Amazon: Sell The Inauguration

| About:, Inc. (AMZN)


Consumer sentiment and Amazon’s precarious place in consumer discretionary ETFs.

Growth: The end justifies the means.

The weight of the world: Valuation Vs. estimates.

Sell the Inauguration! Price targets, strategies and final thoughts.

Election Speculation

We cover numerous consumer discretionary stocks on Seeking Alpha, and there is none bigger than Amazon (NASDAQ:AMZN), a company destined to take over the world of retail as we know it. How this story plays out amid new leadership and economic policies remains to be seen. The first 100 days starts now, and expectations for the economy, and markets, seem priced in for many bears and skeptics.

Bulls, however, point to consumer sentiment, which popped to eight-year highs in December following the election. The past two months, Wall Street kept reminding us about corporate tax cuts and repatriation, which we cautiously dub deregulation speculation. After some post-election jitters, Amazon's stock finally got going again as investors celebrated Trump's potential policy changes.

December Reuters/UofM Consumer Sentiment: 98.2 vs. 98.0 expected and 98.0 prior. Index of Consumer Expectations comes in at +5.0% M/M and +8.2% Y/Y to 89.5. The results show confidence quickly rising, and the numbers month-over-month and year-over-year jumped with election results in the rear-view mirror.

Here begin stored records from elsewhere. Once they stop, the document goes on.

import Summits.Ventures.QEC.Census.CertBZPlaneLanes
import HarnessLib

/-!
# Lane-parallel replay of a Brouwer–Zimmermann matrix — soundness II: the colex triangle and segments COVER
# every selection (theorems only)

`TriOK m tri` (defined in `Census/CertBZPlane.lean`): every level `w` of the triangle of the prefix `[0,m)` is bounded
(`Bnd`), has `m` indicator words, and COVERS every strictly increasing `w`-list below `m` (some lane selects exactly
it). `triOK_init` / `triOK_step` (Pascal step: the old lanes stay in the low part, the `(w−1)`-lists with `m` appended
form the high part, the new row word is `ones <<< N_w`) / `triOK_triAt`; then `covers_catLevels`, `covers_blockOf`
(row `m` added to every lane), `segAcc_spec` and `covers_segment`: the segment `[m₀, m₀+s)` covers `J' ++ [m]` for
every `m` in it and every strictly increasing `J'` below `m` of length `≤ t − 1` — i.e. every selection of size
`1 … t` by its largest row. Axioms standard.
-/

namespace Summit.Ventures.QEC.Census.Plane

open List

/-! ## The colex triangle covers every subset of its prefix -/

/-- The empty family is bounded. -/
theorem bnd_empty : Bnd (0, []) := fun j => by simp

/-- `getD` of a `replicate` with the replicated value as default. -/
theorem getD_replicate_self {α : Type*} (L : ℕ) (x : α) (i : ℕ) : (List.replicate L x).getD i x = x := by
  rw [List.getD_eq_getElem?_getD, List.getElem?_replicate]
  split <;> rfl

/-- Levels of the `m ↦ m+1` step: level `w` becomes `(N_w + N_{w−1}, mergeChis N_w N_{w−1} χ^w χ^{w−1})`, the
level below the first one being `(Np, chisp)`. -/
theorem getD_triStepAux : ∀ (levels : List (ℕ × List ℕ)) (Np : ℕ) (chisp : List ℕ) (w : ℕ), w < levels.length →
    (triStepAux Np chisp levels).getD w (0, []) =
      ((levels.getD w (0, [])).1 + (if w = 0 then (Np, chisp) else levels.getD (w - 1) (0, [])).1,
        mergeChis (levels.getD w (0, [])).1 (if w = 0 then (Np, chisp) else levels.getD (w - 1) (0, [])).1
          (levels.getD w (0, [])).2 (if w = 0 then (Np, chisp) else levels.getD (w - 1) (0, [])).2)
  | [], _, _, w, hw => absurd hw (Nat.not_lt_zero _)
  | (N, chis) :: rest, Np, chisp, 0, _ => by simp [triStepAux]
  | (N, chis) :: rest, Np, chisp, w + 1, hw => by
    rw [triStepAux, List.getD_cons_succ, getD_triStepAux rest N chis w (by simpa using hw)]
    cases w <;> simp

/-- The step keeps the number of levels. -/
theorem length_triStepAux : ∀ (levels : List (ℕ × List ℕ)) (Np : ℕ) (chisp : List ℕ),
    (triStepAux Np chisp levels).length = levels.length
  | [], _, _ => rfl
  | (N, chis) :: rest, Np, chisp => by rw [triStepAux, List.length_cons, length_triStepAux rest]; rfl

/-- Number of levels of `triStep`. -/
theorem length_triStep (tri : List (ℕ × List ℕ)) : (triStep tri).length = tri.length := length_triStepAux tri 0 []

/-- Number of levels of `triAt`. -/
theorem length_triAt (L : ℕ) : ∀ m, (triAt m L).length = L + 1
  | 0 => by simp [triAt, triInit]
  | m + 1 => by rw [triAt, length_triStep, length_triAt L m]

/-- Entries of `mergeChis` (lists of length `m` resp. `≤ m`). -/
theorem getD_mergeChis (N Np : ℕ) (X P : List ℕ) (m : ℕ) (hX : X.length = m) (hP : P.length ≤ m) (j : ℕ) :
    (mergeChis N Np X P).getD j 0 =
      if j < m then (zipLorShift N X P).getD j 0 else if j = m then (ones Np) <<< N else 0 := by
  have hlen : (zipLorShift N X P).length = m := by rw [length_zipLorShift, hX]; omega
  rw [mergeChis, getD_append_single, hlen]
  rfl

/-- A strictly increasing list below `m + 1` containing `m` ends in `m`. -/
theorem eq_concat_of_mem_of_pairwise {J : List ℕ} (hJ : J.Pairwise (· < ·)) {m : ℕ} (hlt : ∀ j ∈ J, j < m + 1)
    (hm : m ∈ J) : ∃ J' : List ℕ, J = J' ++ [m] ∧ (∀ j ∈ J', j < m) ∧ J'.Pairwise (· < ·) := by
  rcases List.eq_nil_or_concat J with h | ⟨J', a, h⟩
  · subst h; simp at hm
  · subst h
    simp only [List.concat_eq_append] at hJ hlt hm ⊢
    rw [List.pairwise_append] at hJ
    have ha : a = m := by
      rcases List.mem_append.1 hm with h' | h'
      · have := hJ.2.2 m h' a (List.mem_singleton_self a)
        have := hlt a (List.mem_append_right _ (List.mem_singleton_self a))
        omega
      · exact (by simpa using h' : m = a).symm
    subst ha
    exact ⟨J', rfl, fun j hj => hJ.2.2 j hj a (List.mem_singleton_self a), hJ.1⟩

/-- The initial triangle satisfies the invariant at `m = 0`. -/
theorem triOK_init (L : ℕ) : TriOK 0 (triInit L) := by
  intro w hw
  rcases w with _ | w
  · simp only [triInit, List.getD_cons_zero]
    refine ⟨fun j => by simp, rfl, fun J _ _ hJl => ⟨0, Nat.one_pos, fun j => ?_⟩⟩
    rw [List.length_eq_zero_iff] at hJl
    subst hJl
    simp
  · simp only [triInit, List.getD_cons_succ, getD_replicate_self]
    refine ⟨fun j => by simp, rfl, fun J _ hJm hJl => ?_⟩
    exfalso
    obtain ⟨x, hx⟩ := List.exists_mem_of_length_pos (by omega : 0 < J.length)
    exact Nat.not_lt_zero _ (hJm x hx)

/-- **The step preserves the invariant** (`m ↦ m+1`): old lanes stay (low part), the `(w−1)`-subsets with `m`
added are appended (high part), the new row word is `ones <<< N_w`. -/
theorem triOK_step {m : ℕ} {tri : List (ℕ × List ℕ)} (h : TriOK m tri) : TriOK (m + 1) (triStep tri) := by
  intro w hw
  rw [length_triStep] at hw
  rw [triStep, getD_triStepAux tri 0 [] w hw]
  -- the level and the level below
  obtain ⟨hBL, hlenL, hcovL⟩ := h w hw
  set L := tri.getD w (0, []) with hLdef
  set P : ℕ × List ℕ := (if w = 0 then ((0 : ℕ), ([] : List ℕ)) else tri.getD (w - 1) (0, [])) with hPdef
  have hBP : Bnd P := by
    rw [hPdef]; split
    · exact bnd_empty
    · exact (h (w - 1) (by omega)).1
  have hlenP : P.2.length ≤ m := by
    rw [hPdef]; split
    · simp
    · exact ((h (w - 1) (by omega)).2.1).le
  have hcovP : w ≠ 0 → ∀ J : List ℕ, J.Pairwise (· < ·) → (∀ j ∈ J, j < m) → J.length = w - 1 → Covers P J := by
    intro hw0 J hJ hJm hJl
    rw [hPdef, if_neg hw0]
    exact (h (w - 1) (by omega)).2.2 J hJ hJm hJl
  have hget : ∀ j, (mergeChis L.1 P.1 L.2 P.2).getD j 0 =
      if j < m then (zipLorShift L.1 L.2 P.2).getD j 0 else if j = m then (ones P.1) <<< L.1 else 0 :=
    getD_mergeChis L.1 P.1 L.2 P.2 m hlenL hlenP
  refine ⟨?_, ?_, ?_⟩
  · -- bounded by 2^(N_w + N_{w-1})
    intro j
    simp only
    rw [hget]
    split
    · exact zipLorShift_lt L.1 P.1 L.2 P.2 hBL hBP j
    · split
      · rw [Nat.shiftLeft_eq, Nat.pow_add, Nat.mul_comm (2 ^ L.1)]
        exact Nat.mul_lt_mul_of_lt_of_le (ones_lt P.1) le_rfl (Nat.two_pow_pos _)
      · exact Nat.two_pow_pos _
  · -- m + 1 words
    simp only
    rw [mergeChis, List.length_append, length_zipLorShift, hlenL, List.length_singleton]
    omega
  · -- coverage
    intro J hJ hJm hJl
    by_cases hmJ : m ∈ J
    · -- `m ∈ J`: a high lane of the level below
      obtain ⟨J', rfl, hJ'm, hJ'p⟩ := eq_concat_of_mem_of_pairwise hJ hJm hmJ
      have hw0 : w ≠ 0 := by rw [List.length_append, List.length_singleton] at hJl; omega
      have hJ'l : J'.length = w - 1 := by rw [List.length_append, List.length_singleton] at hJl; omega
      obtain ⟨b', hb', hbits⟩ := hcovP hw0 J' hJ'p hJ'm hJ'l
      refine ⟨L.1 + b', by simp only at hb' ⊢; omega, fun j => ?_⟩
      simp only
      rw [hget]
      split
      · rw [testBit_zipLorShift_hi L.1 L.2 P.2 hBL j b', hbits j]
        have : j ≠ m := by omega
        simp [List.mem_append, this]
      · split
        · subst_vars
          rw [Nat.testBit_shiftLeft, testBit_ones]
          simp [hb']
        · rw [Nat.zero_testBit]
          have h1 : j ∉ J' := fun hj => by have := hJ'm j hj; omega
          have h2 : j ≠ m := by assumption
          simp [List.mem_append, h1, h2]
    · -- `m ∉ J`: an old lane of the same level
      have hJm' : ∀ j ∈ J, j < m := fun j hj => by
        have := hJm j hj
        have : j ≠ m := fun e => hmJ (e ▸ hj)
        omega
      obtain ⟨b, hb, hbits⟩ := hcovL J hJ hJm' hJl
      refine ⟨b, by simp only at hb ⊢; omega, fun j => ?_⟩
      simp only
      rw [hget]
      split
      · rw [testBit_zipLorShift_lo L.1 L.2 P.2 j hb, hbits j]
      · split
        · subst_vars
          rw [Nat.testBit_shiftLeft]
          have : ¬ (b ≥ L.1) := by omega
          simp [this, hmJ]
        · rw [Nat.zero_testBit]
          have : j ∉ J := fun hj => by have := hJm j hj; omega
          simp [this]

/-- `triAt m L` satisfies the invariant at `m` (with `L + 1` levels). -/
theorem triOK_triAt (L : ℕ) : ∀ m, TriOK m (triAt m L)
  | 0 => triOK_init L
  | m + 1 => triOK_step (triOK_triAt L m)

/-! ## Blocks and segments cover every selection by its largest row -/

/-- `catLevels` is bounded. -/
theorem bnd_catLevels : ∀ (tri : List (ℕ × List ℕ)), (∀ w, w < tri.length → Bnd (tri.getD w (0, []))) →
    Bnd (catLevels tri)
  | [], _ => bnd_empty
  | (N, X) :: rest, h => by
    rw [catLevels]
    exact bnd_concat (h 0 (by simp)) (bnd_catLevels rest fun w hw => by simpa using h (w + 1) (by simpa using hw))

/-- `catLevels` keeps every level's lanes. -/
theorem covers_catLevels : ∀ (tri : List (ℕ × List ℕ)), (∀ w, w < tri.length → Bnd (tri.getD w (0, []))) →
    ∀ w, w < tri.length → ∀ J : List ℕ, Covers (tri.getD w (0, [])) J → Covers (catLevels tri) J
  | [], _, w, hw, _, _ => absurd hw (Nat.not_lt_zero _)
  | (N, X) :: rest, h, 0, _, J, hJ => by
    rw [catLevels]
    exact covers_concat_left _ _ (by simpa using hJ)
  | (N, X) :: rest, h, w + 1, hw, J, hJ => by
    rw [catLevels]
    refine covers_concat_right N X (h 0 (by simp)) ?_
    exact covers_catLevels rest (fun w hw => by simpa using h (w + 1) (by simpa using hw)) w
      (by simpa using hw) J (by simpa using hJ)

/-- `catLevels` of levels with `m` words has `m` words (non-empty level list). -/
theorem length_catLevels (m : ℕ) : ∀ (tri : List (ℕ × List ℕ)),
    (∀ w, w < tri.length → (tri.getD w (0, [])).2.length = m) → tri ≠ [] → (catLevels tri).2.length = m
  | [], _, h => absurd rfl h
  | (N, X) :: rest, h, _ => by
    rw [catLevels]
    simp only
    rw [length_zipLorShift, show X.length = m by simpa using h 0 (by simp)]
    by_cases hr : rest = []
    · subst hr; simp [catLevels]
    · rw [length_catLevels m rest (fun w hw => by simpa using h (w + 1) (by simpa using hw)) hr, max_self]

/-- `blockOf` is bounded. -/
theorem bnd_blockOf (tri : List (ℕ × List ℕ)) (h : Bnd (catLevels tri)) : Bnd (blockOf tri) := by
  intro j
  simp only [blockOf]
  rw [getD_append_single]
  split
  · exact h j
  · split
    · exact ones_lt _
    · exact Nat.two_pow_pos _

/-- **The block of `m` covers `J' ++ [m]`** whenever some level covers `J'` (`J'` below `m`). -/
theorem covers_blockOf (tri : List (ℕ × List ℕ)) {m : ℕ} (hB : ∀ w, w < tri.length → Bnd (tri.getD w (0, [])))
    (hlen : (catLevels tri).2.length = m) {w : ℕ} (hw : w < tri.length) {J' : List ℕ}
    (hcov : Covers (tri.getD w (0, [])) J') (hJ' : ∀ j ∈ J', j < m) : Covers (blockOf tri) (J' ++ [m]) := by
  obtain ⟨b, hb, hbits⟩ := covers_catLevels tri hB w hw J' hcov
  refine ⟨b, hb, fun j => ?_⟩
  simp only [blockOf]
  rw [getD_append_single, hlen]
  split
  · rw [hbits j]
    have : j ≠ m := by omega
    simp [List.mem_append, this]
  · split
    · subst_vars
      rw [testBit_ones]
      simp [hb]
    · rw [Nat.zero_testBit]
      have h1 : j ∉ J' := fun hj => by have := hJ' j hj; omega
      have h2 : j ≠ m := by assumption
      simp [List.mem_append, h1, h2]

/-- `triStep (triAt m L) = triAt (m+1) L`. -/
theorem triStep_triAt (m L : ℕ) : triStep (triAt m L) = triAt (m + 1) L := rfl

/-- **Segment accumulation**: bounded, keeps the lanes of `acc`, and covers `J' ++ [m']` for every `m'` in
`[m, m+s)` and every strictly increasing `J'` below `m'` of length `≤ L`. -/
theorem segAcc_spec (L : ℕ) : ∀ (s m : ℕ) (acc : ℕ × List ℕ), Bnd acc →
    Bnd (segAcc m s (triAt m L) acc) ∧
    (∀ J, Covers acc J → Covers (segAcc m s (triAt m L) acc) J) ∧
    (∀ m', m ≤ m' → m' < m + s → ∀ J' : List ℕ, J'.Pairwise (· < ·) → (∀ j ∈ J', j < m') →
      J'.length ≤ L → Covers (segAcc m s (triAt m L) acc) (J' ++ [m']))
  | 0, m, acc, hacc => ⟨hacc, fun _ h => h, fun m' h1 h2 => by omega⟩
  | s + 1, m, acc, hacc => by
    have hT := triOK_triAt L m
    have hlenT := length_triAt L m
    have hBT : ∀ w, w < (triAt m L).length → Bnd ((triAt m L).getD w (0, [])) := fun w hw => (hT w hw).1
    have hBblk : Bnd (blockOf (triAt m L)) := bnd_blockOf _ (bnd_catLevels _ hBT)
    have hacc' : Bnd (acc.1 + (blockOf (triAt m L)).1, zipLorShift acc.1 acc.2 (blockOf (triAt m L)).2) :=
      bnd_concat hacc hBblk
    obtain ⟨hB, hkeep, hcov⟩ := segAcc_spec L s (m + 1) _ hacc'
    rw [segAcc, triStep_triAt]
    refine ⟨hB, fun J hJ => hkeep J (covers_concat_left _ _ hJ), fun m' h1 h2 J' hJ'p hJ'm hJ'l => ?_⟩
    by_cases hm : m' = m
    · subst hm
      apply hkeep
      apply covers_concat_right _ _ hacc
      have hlencat : (catLevels (triAt m' L)).2.length = m' :=
        length_catLevels m' _ (fun w hw => (hT w hw).2.1) (by rw [← List.length_pos_iff_ne_nil, hlenT]; omega)
      exact covers_blockOf _ hBT hlencat (w := J'.length) (by rw [hlenT]; omega)
        ((hT J'.length (by rw [hlenT]; omega)).2.2 J' hJ'p hJ'm rfl) hJ'm
    · exact hcov m' (by omega) (by omega) J' hJ'p hJ'm hJ'l

/-- **The segment family covers every selection of size `1 … t` whose largest row lies in the segment.** -/
theorem covers_segment (t m0 s : ℕ) {m : ℕ} (hm0 : m0 ≤ m) (hm : m < m0 + s) (J' : List ℕ)
    (hJ' : J'.Pairwise (· < ·)) (hlt : ∀ j ∈ J', j < m) (hlen : J'.length ≤ t - 1) :
    Covers (segment t m0 s) (J' ++ [m]) :=
  (segAcc_spec (t - 1) s m0 (0, []) bnd_empty).2.2 m hm0 hm J' hJ' hlt hlen

end Summit.Ventures.QEC.Census.Plane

Surveys of consumers chief economist, Richard Curtin, says this about the results:

While the surge in confidence following Trump's surprise election ended by mid December, it nonetheless led to the highest level of the Sentiment Index since January 2004. An all-time record number of consumers (18%) spontaneously mentioned the expected favorable impact of Trump's policies on the economy. This was twice as high as the prior peak (9%) recorded in 1981 when Reagan took office."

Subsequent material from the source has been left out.